The solution and challenges
For AI to work for us and alert us in advance, it should have good quality, reliable data over time, and this data can be retrieved from our classic logs when any event is triggered. Ping and SNMP would only provide data in polling time intervals of two or three minutes, and it seems like a blurred reality; they won’t tell us the current state or projected states on trends.
So the research began: What level of information logs should we be collecting? Information level. We were collecting logs from around 2,500 global devices, and so we need to scale for capacity servers, which is not a problem in a large organization.
We were now collecting every informational level log from our SD-WAN routers, which included SLA violations, CPU spikes on hardware, bandwidth threshold increases, logging configuration changes every second and even collecting netflow…because let’s just agree brownouts usually hide between “user” and “app,” not inside a single device.

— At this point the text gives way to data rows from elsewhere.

import Summits.QuantumFields.YangMills.Theorems.ColdStartUniversalityLatticeLangevinTimeAverageCLTEstimate
import Summits.QuantumFields.YangMills.Theorems.ColdStartUniversalityLatticeLangevinRegularFlow
import HarnessLib

/-!
# Route `ColdStartUniversality` (fixed-cut-off SZZ dynamics, sampler package): ★★★ THE CENTRAL LIMIT THEOREM FOR TIME AVERAGES OF THE
# COLD-START LANGEVIN SAMPLER — `T^(−1/2) ∫₀ᵀ (G(U_r) − μ_(β')(G)) dr ⇒ N(0, σ²(G))`, `σ²(G) = 2∫₀^∞⟨Ĝ, κ_tĜ⟩_μ dt`, EVERY deterministic start

Helper file (seat `ym-line-csu-p1`, g35; `--supports stmt-QuantumFields-24809`).  The capstone of the fixed-cut-off sampler package: after the
mean-square and almost-sure ergodic theorems (files 49–52), Hoeffding concentration (70–84), the Green–Kubo asymptotic variance
`σ²(G) = 2∫₀^∞ ∫ Ĝ·κ_tĜ dμ_(β') dt ≥ 0` (67/89) and its batch-means estimator (86–91), this file proves that the fluctuations of the time
averages of the SU(2) SZZ dynamics ARE GAUSSIAN: for every coupling `β'`, every realising kernel family, EVERY strong solution `U` from a
deterministic start on ANY probability space and every continuous `|G| ≤ 1` (★★★ `timeAverage_clt`):
  (i) `0 ≤ σ²(G)`;
  (ii) for every real `θ`, `E exp(iθ T^(−1/2) ∫_(0,T] Ĝ(U_r) dr) → exp(−θ²σ²(G)/2)` as `T → ∞` (real `T`);
  (iii) for every sequence `T_n → ∞` and every `Y ~ gaussianReal 0 σ²(G)` (any auxiliary space),
       `T_n^(−1/2) ∫_(0,T_n] Ĝ(U_r) dr → Y` IN DISTRIBUTION (Mathlib's `TendstoInDistribution`).
So the practitioners' error bar `σ̂/√T` (batch means, files 86–91) is an asymptotically exact Gaussian confidence interval at every fixed cut-off.
Proof: the finite-time Bernstein-block estimate of file 94b with `J(T) = ⌈T/T^(1/4)⌉` blocks of length `b(T) = T/J(T) ∈ [T^(1/4)/2, T^(1/4)]`
(so `η_b/b → 0`, `(2β_u + 2b)/√T → 0`, `1/J → 0`), applied to the regular (progressively measurable) flow on the same space and transferred to
`U` by pathwise uniqueness; Lévy's theorem (file 92c).  THEOREMS ONLY, no definition, no sorry; [folklore] (Bhattacharya 1982; Kipnis–Varadhan 1986).
HONEST FRAMING: fixed cut-off; `σ²(G)` and all constants depend on `L, β'`; nothing is uniform in the cut-off; `UniformColdStartMixing` (24809)
is NOT restated; no crux, rung or summit statement is proved; the Yang–Mills mass gap is NOT proved.
-/

set_option autoImplicit false

noncomputable section

namespace Summit.QuantumFields.YangMills.Theorems.ColdStartUniversality

open MeasureTheory ProbabilityTheory Filter Topology Set
open scoped NNReal ENNReal BigOperators
open Literature Literature.Probability.Process Literature.MathematicalPhysics.QuantumFieldTheory
open Literature.MathematicalPhysics.QuantumLattice (fundamentalRep fundamentalLatticeRep continuous_fundamentalRep)

/-! ## §1. Real-variable asymptotics of the block parameters -/

/-- The predictable-variance defect per unit block length vanishes for long blocks: `η_b/b → 0` where
`η_b = K + 2β_u((bσ² + K)/√(1+b) + √(1+b)) + 4β_u²`. [folklore] -/
theorem tendsto_blockDefect_div_atTop (K βu σ2 : ℝ) :
    Tendsto (fun b : ℝ => (K + 2 * βu * ((b * σ2 + K) / Real.sqrt (1 + b) + Real.sqrt (1 + b)) + 4 * βu ^ 2) / b) atTop (𝓝 0) := by
  have hs : Tendsto (fun b : ℝ => Real.sqrt (1 + b)) atTop atTop :=
    Real.tendsto_sqrt_atTop.comp (tendsto_atTop_add_const_left _ 1 tendsto_id)
  have hsi : Tendsto (fun b : ℝ => (Real.sqrt (1 + b))⁻¹) atTop (𝓝 0) := tendsto_inv_atTop_zero.comp hs
  have h1 : Tendsto (fun b : ℝ => K / b) atTop (𝓝 0) := tendsto_const_nhds.div_atTop tendsto_id
  have h2 : Tendsto (fun b : ℝ => σ2 * (Real.sqrt (1 + b))⁻¹) atTop (𝓝 0) := by simpa using hsi.const_mul σ2
  have h3 : Tendsto (fun b : ℝ => K / (b * Real.sqrt (1 + b))) atTop (𝓝 0) :=
    tendsto_const_nhds.div_atTop (tendsto_id.atTop_mul_atTop₀ hs)
  have h4 : Tendsto (fun b : ℝ => (b⁻¹ + 1) * (Real.sqrt (1 + b))⁻¹) atTop (𝓝 0) := by
    have := ((tendsto_inv_atTop_zero (𝕜 := ℝ)).add_const 1).mul hsi
    simpa using this
  have h5 : Tendsto (fun b : ℝ => 4 * βu ^ 2 / b) atTop (𝓝 0) := tendsto_const_nhds.div_atTop tendsto_id
  have hsum := ((h1.add (((h2.add h3).add h4).const_mul (2 * βu))).add h5)
  simp only [add_zero, mul_zero] at hsum
  refine hsum.congr' ?_
  filter_upwards [eventually_gt_atTop (0 : ℝ)] with b hb
  have hsq : 0 < Real.sqrt (1 + b) := Real.sqrt_pos.2 (by linarith)
  have hsq' : Real.sqrt (1 + b) = (1 + b) / Real.sqrt (1 + b) := (Real.div_sqrt).symm
  have hbne : b ≠ 0 := hb.ne'
  have hsne : Real.sqrt (1 + b) ≠ 0 := hsq.ne'
  have hss : Real.sqrt (1 + b) ^ 2 = 1 + b := Real.sq_sqrt (by linarith)
  have e4 : (b⁻¹ + 1) * (Real.sqrt (1 + b))⁻¹ = Real.sqrt (1 + b) / b := by
    rw [eq_div_iff hbne]
    field_simp
    nlinarith [hss, hsq]
  rw [e4]
  field_simp

/-- For `T ≥ 1` and `q = √(√T)`: `1 ≤ q`, `q ≤ T`, `q² = √T`. [folklore] -/
theorem sqrt_sqrt_facts {T : ℝ} (hT : 1 ≤ T) :
    1 ≤ Real.sqrt (Real.sqrt T) ∧ Real.sqrt (Real.sqrt T) ≤ T ∧ Real.sqrt (Real.sqrt T) ^ 2 = Real.sqrt T := by
  have hT0 : 0 ≤ T := by linarith
  have hs1 : 1 ≤ Real.sqrt T := Real.one_le_sqrt.2 hT
  have hq1 : 1 ≤ Real.sqrt (Real.sqrt T) := Real.one_le_sqrt.2 hs1
  have hsT : Real.sqrt T ≤ T := (Real.sqrt_le_left hT0).2 (by nlinarith)
  have hqs : Real.sqrt (Real.sqrt T) ≤ Real.sqrt T := (Real.sqrt_le_left (by linarith)).2 (by nlinarith)
  exact ⟨hq1, hqs.trans hsT, Real.sq_sqrt (by linarith)⟩

/-! ## §2. The central limit theorem for time averages -/

variable {L : ℕ} [NeZero L]
import Mathlib
import HarnessLib
import HarnessLib.Audit
import Summits.KontsevichZagierPeriods.Statement
import Literature.NumberTheory.Transcendental.KZLogCalculus
import HarnessLib.Audit.Status.Attr

/-!
Route: LiouvilleUnfolding

DORMANT since 2026-08-23T21:58:07Z (reconciler: no traction for 6.3 d (last activity item-evidence-added at 2026-08-17T14:41:05Z); parked, not closed — `ledger route dormant route-KontsevichZagierPeriods-LiouvilleUnfolding --off` to rea) — unstaffed, not closed; items shared with open routes are served there. `ledger route dormant <id> --off` reactivates.

# Route LiouvilleUnfolding — KontsevichZagierPeriods (plancard, idea card `liouville-unfolding`,
2026-08-15)

## Thesis X (it suffices to show X)
Words: logarithms are periods one fibre away (log v = ∫_1^v du/u), so a Newton–Leibniz step whose
primitive is
LOGARITHMIC over the semialgebraic functions — F(x,t) = G(x,t) + Σ_i h_i(x)·log V_i(x,t), G, V_i
ℚ-semialgebraic on
the band, h_i ℚ-semialgebraic on the base — is not a foreign rule: UNFOLDED into one more variable
it is an identity
between honest KZ representations which the four algebraic moves already derive (cylindrical
decomposition with t
last, Newton–Leibniz with the semialgebraic primitive H/u, change of variables u = V(x,t) on
monotonicity cells).
X := LogPrimitiveNL ∧ LogKernelConjecture, where
 (i)  LogPrimitiveNL (theorem-candidate): for a band rep r = [band, Σ_i h_i ∂_tV_i/V_i] and a base
rep r' =
      [τ, Σ_i h_i (log V_i(·,b) − log V_i(·,a))] that are both KZ.IntegralRep (so both integrands
semialgebraic),
      with V_i > 0 continuous on closed fibres, differentiable on open fibres, termwise absolutely
integrable,
      KZ.of r − KZ.of r' ∈ KZ.relations (the G-part is an ordinary move, WLOG G = 0);
 (ii) LogKernelConjecture (open, summit-strength): ker KZ.eval is contained in every subgroup R ≥
KZ.relations that
      is closed under the logarithmic rule (i) — the period conjecture for the FIVE-rule calculus,
in which provers
      may integrate with logarithmic antiderivatives.
Lean (elaborates, folder Sketch.lean rc 0; every constant `lean search`ed in KZCalculus.lean /
PeriodConjecture.lean):
  Assembly := LogPrimitiveNL → LogKernelConjecture → KontsevichZagierPeriods
(definitionally the inlined signature filed as item `Assembly`; proof: specialise (ii) at R :=
KZ.relations using (i)
to get Literature.NumberTheory.Transcendental.KZKernelConjecture — this step typechecks in
Sketch.lean — then
Theorems/KernelFormKernelImpliesStatement).
Second layer (informal until the posited object lands): the syntactic logarithmic calculus KZlog
(terms
h₀ + Σ h_i log v_i, termwise integrable, functional-equation rewrite moves, incl : KZ.FormalRep →+
KZlog.FormalRep,
unfolding ρ) and KZlog.Conservative: incl c ∈ KZlog.relations → c ∈ KZ.relations — the tool that
makes every
"freshman calculus" chain (Fubini + substitution + parts + elementary antiderivatives) admissible
evidence for
positive items of all KontsevichZagierPeriods routes.

Rationale: WHY THIS LINE. Rule 3) of the calculus (KZ.newtonLeibnizRel) demands a ℚ-semialgebraic primitive;
Ayoub2015 Rem. 1.2, Fresan2024 Rem. 3.6 and CressonViusos2022 §2.1 print this as THE obstruction to
"Fubini + Newton–Leibniz" (barrier noSemialgebraicPrimitive_inv_sub_two: log(2−t)).
Liouville–Rosenlicht (Rosenlicht1976) pins the transcendental shapes of an elementary primitive of
an algebraic function — constants × log(algebraic) — and each is a KZ period FUNCTION of its
argument, so the step UNFOLDS into one more variable (KontsevichZagierPeriods2001 §1.1; §1.2 pp. 8–9
for Calabi's ζ(2)) inside the four moves (BochnakCosteRoy1998 Thm 2.3.1 cylindrical decomposition ×
Baker1975 rigidity at the boundary). STATUS 2026-08-17 (route-choice seat): the theorem-candidate
half of X is PROVED — UnfoldedLogStokes (2835), LogPrimitiveNL (2836), KZlog.Conservative (2953),
both calibrations, Assembly; hence logClosure = KZ.relations and the open core LogKernelConjecture
(2837) is the summit BY NAME (SpectatorLocalisation.logKernelConjecture_iff_summit, p95927). The
five-rule language has teeth on positive instances only; on 2837 it is inert (STRATEGY-CENSUS.md gen
0+1, Cruxes/LogKernelConjecture/).
RANKED CRUXES. 2 UnfoldedLogStokes ✓. 3 LogPrimitiveNL ✓. 4 LogKernelConjecture — OPEN CORE =
summit; HELD --needs stmt-0540 (negative-lemma/allocation hold; route-choice 2026-08-17: WAIT).
Decomposed EXACTLY along [π]: LogKernelConjecture ↔ AyoubPiLocalKernel ∧ AyoubPiCancellation
(SplitGlue.logKernelConjecture_iff_ayoubPiLocalKernel_and_ayoubPiCancellation; glue item
LogKernelConjectureSplitGlue 17107 ✓). 5 AyoubPiCancellation (= stmt-0540, crux r2 of
AyoubSpecialisation by rfl; transcendence-free regular-element property; where Ayoub's relative
theorem stops being effective, AyoubRelKZRevisited Rem 1.3; motivic shadow open, HuberWustholz2022
App. A.4) — the live crux with teeth. 6 AyoubPiLocalKernel (= stmt-0541; GPC-strength half after
inverting 2πi, Ayoub2014 Conj. 7, HuberMullerStachPeriods2017 §13.2). RESTATE of 2837 to avoid the
negative lemma's H is void: H = cancellation gap → ¬KontsevichZagierPeriods (Negative/Ideal
not_logKernelConjecture_of_cancellationGap), so every C' in a proved closes inherits H → ¬C'
(evidence RouteChoice.lean).
KILL CRITERIA. Nothing kills the proved half. A four-rule cancellation gap (route Neg stmt-11011) —
in particular any refutation of AyoubPiCancellation, or of AyoubPiLocalKernel — is an instance of H
and refutes 2837 AND the summit (exact split + negative lemma); the route then closes
refuted:LogKernelConjecture together with every route of the summit. No refutation short of ¬summit
exists for any open item of this route.
NOT DECOMPOSED YET. The formal parent→children edge `--split LogKernelConjecture --into
{AyoubPiLocalKernel, AyoubPiCancellation} --glue-by
Summit.KontsevichZagierPeriods.LiouvilleUnfolding.SplitGlue.logKernelConjectureSplitGlue_proof` is
ready-to-run (children.json = literal bodies of 0541/0540; glue-by term elaborates at those arrows,
RouteChoice.lean) but bounced for non-final-cycle seats (strategist 2026-08-17T01:11Z, route-choice
seat 01:4xZ): a tenure/final-cycle seat or the operator runs it. No further items: every line/idea
on 2837 is a line on the summit (census); rung-2/rung-ω expansions of the log calculus are
positive-instance tools (LogPrimitiveNL_of, KZlog.Conservative_holds) for other routes' calibration
items, not cruxes here. Do not arm crux-ideate/plan/lead/strategist seats on 2837 again.
CHEAPEST FALSIFIER. For the live pair: a [π]-product certificate that mixes the two disc coordinates
with c's by a change of variables and admits no shadow certificate for c (attack (i) on 0540;
smallest case c of dimension ≤ 1, where Conjecture 1 for rational reps is PROVED,
PiBox.Dlog.kzConjecture_of_dim_le_one p124986, so a genuine witness needs dim c ≥ 2).

Novelty: Nearest prior work: KontsevichZagierPeriods2001 §1.1 (algebraic integrands → rational by more
variables; log 2 = ∫_1^2 dx/x; Mahler measures) and §1.2 pp. 8–9 (Calabi's ζ(2) substitution
de-transcendentalised by hand); CressonViusos2022 §2.1 (arXiv:1912.01751, held, p. 4: "primitives of
algebraic functions are in general transcendental … out of the algebraic class", example
∫∫_{0<x<1<y<x+1} x/y = ∫ x log(1+x) = 1/4); Ayoub2015 Rem. 1.2/1.5 and Fresan2024 Rem. 3.6–3.7 (same
obstruction; change of variables recovered from Stokes with one more variable); Viusos2020
(semi-canonical reduction, stays inside algebraic data); Rosenlicht1976 (Liouville structure
theorem, decision layer only). Searched this session: lit search --hybrid, zbMATH (18 works on the
conjecture: none states a conservativity theorem for transcendental-primitive Newton–Leibniz over
the rules), galaxy --star all, CVS full text; plus the card's audit greps (KZ2001, 1509.01097,
1102.2273, 2008.06749, HMS, 1407.2388). Delta: (1) the move-level theorem LogPrimitiveNL /
UnfoldedLogStokes — logarithmic-primitive Newton–Leibniz between algebraic endpoints is DERIVABLE in
the fixed four-move calculus (unfolding × cylindrical decomposition × Baker rigidity), (2) the
design insight that conservativity of an enlarged calculus is a theorem iff integrands are
identified syntactically (semantic identification = the summit, by collapse of constants). Grade
claimed: new-combination.  [refs: 1912.01751, KontsevichZagierPeriods2001, CressonViusos2022, Ayoub2015, Fresan2024, Viusos2020, Rosenlicht1976]

Barriers (technique_class: primitive-unfolding fibrewise-newton-leibniz conservativity): Literature.Barriers.KontsevichZagierPeriods.noSemialgebraicPrimitive_inv_sub_two: evaded by
construction — the route never asks for a semialgebraic primitive of 1/(t−2); log(2−t) is unfolded
into the fibre {1 ≤ u ≤ 2−t} with integrand 1/u and Newton–Leibniz runs along t with the
semialgebraic primitive H/u (the barrier's scope caveat "defeats one proof strategy, not a no-go" is
exactly what is exploited); the barrier still blocks variable ELIMINATION, which the route does not
do (it adds a variable).
Literature.Barriers.KontsevichZagierPeriods.kzConjecture_implies_oddZetaAlgIndep: applies verbatim
to crux LogKernelConjecture (summit-strength, admitted open core); does not touch UnfoldedLogStokes
/ LogPrimitiveNL, which assert derivability of VANISHING combinations already known to vanish and
prove no number transcendental.
Literature.Barriers.KontsevichZagierPeriods.kzConjecture_implies_twoPiI_log_algIndep: same — only
the open core LogKernelConjecture inherits it.
Literature.Barriers.KontsevichZagierPeriods.kzConjecture_implies_ellipticPeriods_algIndep: same —
only LogKernelConjecture inherits it.
Literature.Barriers.KontsevichZagierPeriods.not_complete_of_undecidable: not engaged — no claim that
equality of periods is decidable; Risch/Liouville decide whether a logarithmic MOVE is available, a
side condition, not a value.
Literature.Barriers.KontsevichZagierPeriods.cressonViuSos_prop_3_2: irrelevant — the line uses
dissection (domain additivity) and dimension change (unfold

Novelty grade: new-combination — ROUTE REVIEW gen-2 (refuter, 3rd pass). 6/6 rc0 (W3.lean); Assembly rfl; land KZAssemblyProof (2840). MAJOR STATUS CHANGE missed by gen-1 (12:16–13:12Z, std axioms, W4.lean): (1) defn-KZlog FULFILLED — Literature…Transcendental.KZLogCalculus (syntactic log terms, nine moves incl. log-primitive NL, i (refuter refuter-rreview-route-Langlands-Rational-1dd750bb-g2-0, 2026-08-15T14:33:24Z; prior: KontsevichZagierPeriods2001 §1.1-1.2, arXiv:1912.01751 (CressonViusos2022 §2.1), Ayoub2015 Rem 1.2/1.5, Fresan2024 Rem 3.6, Viusos2020, Rosenlicht1976, Baker1975, BochnakCosteRoy1998 Thm 2.3.1)

History (route lifecycle, newest last):
- 2026-08-23T21:58:07Z · DORMANT — reconciler: no traction for 6.3 d (last activity item-evidence-added at 2026-08-17T14:41:05Z); parked, not closed — `ledger route dormant route-KontsevichZagier (operator:999:1013150)

sub-problem: KontsevichZagierPeriods · status: dormant · opened planner-plancard-KontsevichZagierPeriods-Kont-825a784d-0 2026-08-15T11:08:57Z · rev 5 · ledger route-KontsevichZagierPeriods-LiouvilleUnfolding
GENERATED by the gate from the ledger (D-0016/17). Provers cite these decls: `theorem foo : Summit.KontsevichZagierPeriods.KontsevichZagierPeriods.Theses.LiouvilleUnfolding.<Decl> := …` in Summits/KontsevichZagierPeriods/KontsevichZagierPeriods/Theorems/<Name>.lean.
-/

namespace Summit.KontsevichZagierPeriods.KontsevichZagierPeriods.Theses.LiouvilleUnfolding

SD-WAN routers have SLA monitors configured for DNS, HTTPS and SaaS application monitors, which worked as our synthetic emulators and created a log whenever SLA breached for a layer 7 service or when any website is “slow,” which would help us monitor layer 7 protocols from a router.
From our radius/TACACS servers, we were receiving logs on security violations on layer two ports and MAC flooding(occasionally). Not just that, we even collected granular data like signal strength, SSID, channel bandwidth, and number of clients on the access point on our wireless infrastructure, all thanks to a vendor API that made quick work of this. Similarly, for our switches, we were collecting data from layer two VLAN changes to OSPF convergence, from radius server health to interface statistics.
After all the heavy lifting, we were able to get all this data into a data lake, but it turned out to be more like a swamp, as the data had 10 different timestamps and it was not labeled correctly. And AI without labels is wishful thinking.